How Cache Works
To learn how the L1 cache works, consider the following analogy.
This story involves a person (in this case, you) eating food to act as the processor requesting and operating on data from memory. The kitchen where the food is prepared is the main system memory (typically double data rate [DDR], DDR2, or DDR3 dual inline memory module [DIMMs]). The cache controller is the waiter, and the L1 cache is the table where you are seated.
Okay, here’s the story. Say you start to eat at a particular restaurant every day at the same time. You come in, sit down, and order a hot dog. To keep this story proportionately accurate, let’s say you normally eat at the rate of one bite (byte? <grin>) every four seconds (233 MHz = about 4 ns cycling). It also takes 60 seconds for the kitchen to produce any given item that you order (60 ns main memory).
So, when you arrive, you sit down, order a hot dog, and you have to wait for 60 seconds for the food to be produced before you can begin eating. After the waiter brings the food, you start eating at your normal rate. Pretty quickly you finish the hot dog, so you call the waiter over and order a hamburger. Again, you wait 60 seconds while the hamburger is being produced. When it arrives, you again begin eating at full speed. After you finish the hamburger, you order a plate of fries. Again you wait, and after the fries are delivered 60 seconds later, you eat them at full speed. Finally, you decide to finish the meal and order cheesecake for dessert. After another 60-second wait, you can eat cheesecake at full speed. Your overall eating experience consists of a lot of waiting, followed by short bursts of actual eating at full speed.
After coming into the restaurant for two consecutive nights at exactly 6 PM and ordering the same items in the same order each time, on the third night the waiter begins to think, “I know this guy is going to be here at 6 PM, order a hot dog, a hamburger, fries, and then cheesecake.
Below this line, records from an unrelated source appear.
import Literature.MathematicalPhysics.QuantumFieldTheory.YangMillsOS
import Literature.MathematicalPhysics.QuantumFieldTheory.LatticeMassGap
import Literature.MathematicalPhysics.QuantumFieldTheory.LatticeMassGapProofs
import Literature.MathematicalPhysics.QuantumFieldTheory.LatticeGaugeProofs
import Literature.MathematicalPhysics.QuantumFieldTheory.ConstructiveQFTWave0OddRPProofs
import Literature.Probability.LatticeModels.OSReconstruction
import Literature.MathematicalPhysics.QuantumLattice.LatticeGaugeDLR
import Literature.MathematicalPhysics.QuantumFieldTheory.GaugeOSData
import HarnessLib

/-!
# Stub `stub_reconstructible` of crux `ClusteringToYangMills` (stmt-QuantumFields-9443),
line `spectral-requantisation-dock` — part 1/3: geometry of the time reflection and the time shift

Helper file (1 of 3) for the stub `stub_reconstructible`
(`FradkinShenkerFlowClusteringToYangMillsStubReconstructible.lean`): the premises
`IsOSReconstructible μ Θ τ 𝓔₊` of the lattice Osterwalder–Schrader reconstruction for odd-torus
limit states of lattice Yang–Mills, with `Θ = gaugeTimeReflect`, `τ = gaugeTimeShift`,
`𝓔₊ = posTimeEvents G` (`Literature/MathematicalPhysics/QuantumFieldTheory/GaugeOSData.lean`).

**Content of this part** (namespace `…ClusteringToYangMills.Reconstructible`).
* Geometry on `ℤ⁴`: `Θ ∘ Θ = id` (`gaugeTimeReflect_gaugeTimeReflect`), `τ ∘ Θ ∘ τ = Θ`
  (`gaugeTimeShift_gaugeTimeReflect_gaugeTimeShift`), measurability / continuity of `Θ`, `τ`,
  `𝓔₊`-measurability of `τ` (`x₀ ≥ 0 → x₀ + 1 ≥ 0`), and cylinder observables stay cylinder
  observables under `Θ`, `τ`.
* The torus side (Wave 0's torus bond reflection `Θ_T = GaugeConfig.timeReflect`, `t ↦ 1 - t`,
  and the torus translations `T_v = torusConfigShift v`): `Θ_T ∘ T_{ce₀} = T_{-ce₀} ∘ Θ_T`
  (`timeReflect_torusConfigShift_single`); the periodic lift intertwines
  `Θ ∘ torusLift = torusLift ∘ T_{-2e₀} ∘ Θ_T` (`gaugeTimeReflect_torusLift`) and
  `τ ∘ torusLift = torusLift ∘ T_{-e₀}` (`gaugeTimeShift_torusLift`); the torus Wilson state is
  `Θ_T`-invariant (`wilsonMeasure_map_timeReflect`, `wilsonExpectation_comp_timeReflect`: product
  Haar measure by `WilsonRP.measurePreserving_timeReflect`, Boltzmann weight by
  `WilsonRP.plaqRe_timeReflect`).

**Sources.** K. Osterwalder, E. Seiler, Ann. Phys. 110 (1978) 440, §2; E. Seiler, LNP 159
(1982), Ch. 2; J. Glimm, A. Jaffe, *Quantum Physics* (1987), §6.1.
-/

noncomputable section

open scoped BigOperators Topology ENNReal InnerProductSpace ComplexConjugate
open MeasureTheory Filter

open Literature.MathematicalPhysics.QuantumFieldTheory Literature.MathematicalPhysics.QuantumLattice
open Literature.Probability.LatticeModels (IsOSReconstructible IsBoundedMeasurable positiveEvents
  TransferData)

namespace Summit.QuantumFields.YangMills.Theorems.ClusteringToYangMills.Reconstructible

/-! ### Geometry of the bond reflection `Θ` and the time shift `τ` on `ℤ⁴` -/

section GeometryZ4

variable {G : Type} [Group G]

/-- `θ(θ(x + e₀) + e₀) = x` for the site reflection `θ : x₀ ↦ -1 - x₀`. [folklore] -/
theorem latticeTimeReflection_latticeTimeReflection_add_add
    (x : Literature.Probability.LatticeModels.Site 4) :
    latticeTimeReflection 4 (latticeTimeReflection 4 (x + Pi.single 0 1) + Pi.single 0 1) = x := by
  ext j
  by_cases hj : j = 0
  · subst hj; simp; ring
  · simp [hj]

/-- `θ(x + e₀) + e₀ = θ x`. [folklore] -/
theorem latticeTimeReflection_add_add (x : Literature.Probability.LatticeModels.Site 4) :
    latticeTimeReflection 4 (x + Pi.single 0 1) + Pi.single 0 1 = latticeTimeReflection 4 x := by
  ext j
  by_cases hj : j = 0
  · subst hj; simp; ring
  · simp [hj]

/-- **`Θ` is an involution**: `Θ (Θ U) = U`. [folklore] -/
theorem gaugeTimeReflect_gaugeTimeReflect (U : LGConfig 4 G) :
    gaugeTimeReflect (gaugeTimeReflect U) = U := by
  funext e
  rcases e with ⟨x, i⟩
  by_cases hi : i = 0
  · subst hi
    simp [gaugeTimeReflect_apply, -latticeTimeReflection_apply,
      latticeTimeReflection_latticeTimeReflection_add_add]
  · simp [gaugeTimeReflect_apply, hi, -latticeTimeReflection_apply,
      latticeTimeReflection_involutive 4 x]

/-- **`τ ∘ Θ ∘ τ = Θ`** (equivalently `Θ τ Θ = τ⁻¹`). [folklore] -/
theorem gaugeTimeShift_gaugeTimeReflect_gaugeTimeShift [MeasurableSpace G] (U : LGConfig 4 G) :
    gaugeTimeShift (gaugeTimeReflect (gaugeTimeShift U)) = gaugeTimeReflect U := by
  funext e
  rcases e with ⟨x, i⟩
  by_cases hi : i = 0
  · subst hi
    simp [gaugeTimeReflect_apply, -latticeTimeReflection_apply, latticeTimeReflection_add_add]
  · simp [gaugeTimeReflect_apply, hi, -latticeTimeReflection_apply, latticeTimeReflection_add_add]

/-- `Θ` is measurable. [folklore] -/
theorem measurable_gaugeTimeReflect [MeasurableSpace G] [MeasurableInv G] :
    Measurable (gaugeTimeReflect : LGConfig 4 G → LGConfig 4 G) := by
  refine measurable_pi_lambda _ fun e => ?_
  simp only [gaugeTimeReflect_apply]
  split_ifs
  · exact (measurable_pi_apply _).inv
  · exact measurable_pi_apply _

/-- `Θ` is continuous. [folklore] -/
theorem continuous_gaugeTimeReflect [TopologicalSpace G] [ContinuousInv G] :
    Continuous (gaugeTimeReflect : LGConfig 4 G → LGConfig 4 G) := by
  refine continuous_pi fun e => ?_
  simp only [gaugeTimeReflect_apply]
  split_ifs
  · exact (continuous_apply _).inv
  · exact continuous_apply _

/-- `Θ` as a measurable equivalence (it is a measurable involution). [folklore] -/
theorem exists_measurableEquiv_gaugeTimeReflect [MeasurableSpace G] [MeasurableInv G] :
    ∃ e : LGConfig 4 G ≃ᵐ LGConfig 4 G, (e : LGConfig 4 G → LGConfig 4 G) = gaugeTimeReflect :=
  ⟨⟨⟨gaugeTimeReflect, gaugeTimeReflect, gaugeTimeReflect_gaugeTimeReflect,
    gaugeTimeReflect_gaugeTimeReflect⟩, measurable_gaugeTimeReflect, measurable_gaugeTimeReflect⟩, rfl⟩

omit [Group G] in
/-- `τ` is continuous. [folklore] -/
theorem continuous_gaugeTimeShift [TopologicalSpace G] [MeasurableSpace G] :
    Continuous (gaugeTimeShift : LGConfig 4 G → LGConfig 4 G) :=
  continuous_configShift _

omit [Group G] in
/-- `τ` is measurable. [folklore] -/
theorem measurable_gaugeTimeShift [MeasurableSpace G] :
    Measurable (gaugeTimeShift : LGConfig 4 G → LGConfig 4 G) :=
  (configShift _).measurable

omit [Group G] in
/-- **`τ` maps `𝓔₊` into itself**: it is `𝓔₊`-`𝓔₊`-measurable (`x₀ ≥ 0 → x₀ + 1 ≥ 0`). [folklore] -/
theorem measurable_gaugeTimeShift_posTimeEvents [MeasurableSpace G] :
    Measurable[posTimeEvents G, posTimeEvents G] (gaugeTimeShift : LGConfig 4 G → LGConfig 4 G) := by
  rw [measurable_cylinderEvents_iff]
  intro e he
  have he' : (e.1 + Pi.single 0 1, e.2) ∈ posTimeEdges := by
    simp only [mem_posTimeEdges, Pi.add_apply, Pi.single_eq_same] at he ⊢
    omega
  simpa [gaugeTimeShift_apply] using
    measurable_cylinderEvent_apply (X := fun _ : Literature.MathematicalPhysics.QuantumLattice.ZdEdge 4 => G) he'

/-- A cylinder observable composed with `Θ` is a cylinder observable. [folklore] -/
theorem isCylinder_comp_gaugeTimeReflect {α : Type*} {F : LGConfig 4 G → α} {Λ : Finset (Literature.MathematicalPhysics.QuantumLattice.ZdEdge 4)}
    (hF : IsCylinder F Λ) :
    IsCylinder (F ∘ gaugeTimeReflect) (Λ.image fun e =>
      if e.2 = 0 then (latticeTimeReflection 4 (e.1 + Pi.single 0 1), 0)
        else (latticeTimeReflection 4 e.1, e.2)) := by
  intro U V hUV
  simp only [Function.comp_apply]
  refine hF fun e he => ?_
  have h : U (if e.2 = 0 then (latticeTimeReflection 4 (e.1 + Pi.single 0 1), 0)
      else (latticeTimeReflection 4 e.1, e.2)) =
      V (if e.2 = 0 then (latticeTimeReflection 4 (e.1 + Pi.single 0 1), 0)
      else (latticeTimeReflection 4 e.1, e.2)) :=
    hUV _ (Finset.mem_coe.2 (Finset.mem_image_of_mem _ (Finset.mem_coe.1 he)))
  simp only [gaugeTimeReflect_apply]
  split_ifs with h0
  · rw [if_pos h0] at h
    rw [h]
  · rw [if_neg h0] at h
    rw [h]

omit [Group G] in
/-- A cylinder observable composed with `τ` is a cylinder observable. [folklore] -/
theorem isCylinder_comp_gaugeTimeShift [MeasurableSpace G] {α : Type*} {F : LGConfig 4 G → α}
    {Λ : Finset (Literature.MathematicalPhysics.QuantumLattice.ZdEdge 4)} (hF : IsCylinder F Λ) :
    IsCylinder (F ∘ gaugeTimeShift) (Λ.image fun e => (e.1 + Pi.single 0 1, e.2)) := by
  intro U V hUV
  simp only [Function.comp_apply]
  refine hF fun e he => ?_
  simp only [gaugeTimeShift_apply]
  exact hUV _ (Finset.mem_coe.2 (Finset.mem_image_of_mem _ (Finset.mem_coe.1 he)))

end GeometryZ4

/-! ### The torus side: bond reflection, translations and the periodic lift -/

section Torus

variable {G : Type} [Group G] {L : ℕ}

/-- `θ_T (x + c e₀) = θ_T x - c e₀` for the torus reflection `θ_T : t ↦ 1 - t`. [folklore] -/
theorem timeReflect_add_single (x : Site 4 L) (c : ZMod L) :
    Site.timeReflect (x + Pi.single 0 c) = Site.timeReflect x - Pi.single 0 c := by
  funext j
  by_cases hj : j = 0
  · subst hj; simp [Site.timeReflect]; ring
  · simp [Site.timeReflect, hj]

/-- `(x + v) + e₀ = (x + e₀) + v`. [folklore] -/
theorem shift_add (x v : Site 4 L) : Site.shift (x + v) 0 = Site.shift x 0 + v := by
  simp only [Site.shift]; abel

/-- **Time translations are conjugated to their inverses by `Θ_T`**:
`Θ_T (T_{c e₀} U) = T_{-c e₀} (Θ_T U)`. [folklore] -/
theorem timeReflect_torusConfigShift_single [MeasurableSpace G] (c : ZMod L) (U : GaugeConfig 4 L G) :
    GaugeConfig.timeReflect (torusConfigShift (Pi.single 0 c) U) =
      torusConfigShift (Pi.single 0 (-c)) (GaugeConfig.timeReflect U) := by
  funext e
  rcases e with ⟨x, i⟩
  simp only [GaugeConfig.timeReflect, torusConfigShift_apply, Pi.single_neg, sub_neg_eq_add, shift_add,
    timeReflect_add_single]

omit [Group G] in
/-- Composition of torus translations. [folklore] -/
theorem torusConfigShift_torusConfigShift [MeasurableSpace G] (a b : Site 4 L) (U : GaugeConfig 4 L G) :
    torusConfigShift a (torusConfigShift b U) = torusConfigShift (a + b) U := by
  funext e
  simp only [torusConfigShift_apply, sub_sub]

omit [Group G] in
/-- The trivial translation. [folklore] -/
theorem torusConfigShift_zero [MeasurableSpace G] (U : GaugeConfig 4 L G) :
    torusConfigShift (0 : Site 4 L) U = U := by
  funext e
  simp only [torusConfigShift_apply, sub_zero, Prod.mk.eta]

/-- The periodic lift intertwines `θ` with `θ_T` up to a translation by `2 e₀`:
`proj (θ x) = θ_T (proj x + 2 e₀)`. [folklore] -/
theorem proj_latticeTimeReflection (x : Literature.Probability.LatticeModels.Site 4) :
    Literature.Probability.LatticeModels.Torus.proj L (latticeTimeReflection 4 x) =
      Site.timeReflect (Literature.Probability.LatticeModels.Torus.proj L x - Pi.single 0 (-2)) := by
  funext j
  by_cases hj : j = 0
  · subst hj; simp [Site.timeReflect]; ring
  · simp [Site.timeReflect, hj]

/-- `proj (θ (x + e₀)) = θ_T (proj x + 2 e₀ + e₀)`. [folklore] -/
theorem proj_latticeTimeReflection_add (x : Literature.Probability.LatticeModels.Site 4) :
    Literature.Probability.LatticeModels.Torus.proj L (latticeTimeReflection 4 (x + Pi.single 0 1)) =
      Site.timeReflect (Site.shift
        (Literature.Probability.LatticeModels.Torus.proj L x - Pi.single 0 (-2)) 0) := by
  funext j
  by_cases hj : j = 0
  · subst hj; simp [Site.timeReflect, Site.shift]; ring
  · simp [Site.timeReflect, Site.shift, hj]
Why don’t I have these items prepared in advance and surprise him? Maybe I’ll get a big tip.” So you enter the restaurant and order a hot dog, and the waiter immediately puts it on your plate, with no waiting! You then proceed to finish the hot dog and right as you are about to request the hamburger, the waiter deposits one on your plate. The rest of the meal continues in the same fashion, and you eat the entire meal, taking a bite every four seconds, and you never have to wait for the kitchen to prepare the food. Your overall eating experience this time consists of all eating, with no waiting for the food to be prepared, due primarily to the intelligence and thoughtfulness of your waiter.
This analogy describes the function of the L1 cache in the processor. The L1 cache itself is a table that can contain one or more plates of food. Without a waiter, the space on the table is a simple food buffer. When it’s stocked, you can eat until the buffer is empty, but nobody seems to be intelligently refilling it. The waiter is the cache controller who takes action and adds the intelligence to decide which dishes are to be placed on the table in advance of your needing them. Like the real cache controller, he uses his skills to literally guess which food you will require next, and if he guesses correctly, you never have to wait.
Let’s now say on the fourth night you arrive exactly on time and start with the usual hot dog. The waiter, by now really feeling confident, has the hot dog already prepared when you arrive, so there is no waiting.
Just as you finish the hot dog, and right as he is placing a hamburger on your plate, you say “Gee, I’d really like a bratwurst now; I didn’t actually order this hamburger.” The waiter guessed wrong, and the consequence is that this time you have to wait the full 60 seconds as the kitchen prepares your brat. This is known as a cache miss, in which the cache controller did not correctly fill the cache with the data the processor actually needed next. The result is waiting, or in the case of a sample 233 MHz Pentium system, the system essentially throttles back to 16 MHz (RAM speed) whenever a cache miss occurs.
According to Intel, the L1 cache in most of its processors has approximately a 90% hit ratio. (Some processors, such as the Pentium 4, are slightly higher.) This means that the cache has the correct data 90% of the time, and consequently the processor runs at full speed (233 MHz in this example) 90% of the time. However, 10% of the time the cache controller guesses incorrectly, and the data has to be retrieved out of the significantly slower main memory, meaning the processor has to wait. This essentially throttles the system back to RAM speed, which in this example was 60 ns or 16 MHz.
In this analogy, the processor was 14 times faster than the main memory. Memory speeds have increased from 16 MHz (60 ns) to 333 MHz (3.0 ns) or faster in the latest systems, but processor speeds have also risen to 3 GHz and beyond. So even in the latest systems, memory is still 7.5 or more times slower than the processor. Cache is what makes up the difference.
The main feature of L1 cache is that it has always been integrated into the processor core, where it runs at the same speed as the core. This, combined with the hit ratio of 90% or greater, makes L1 cache important for system performance.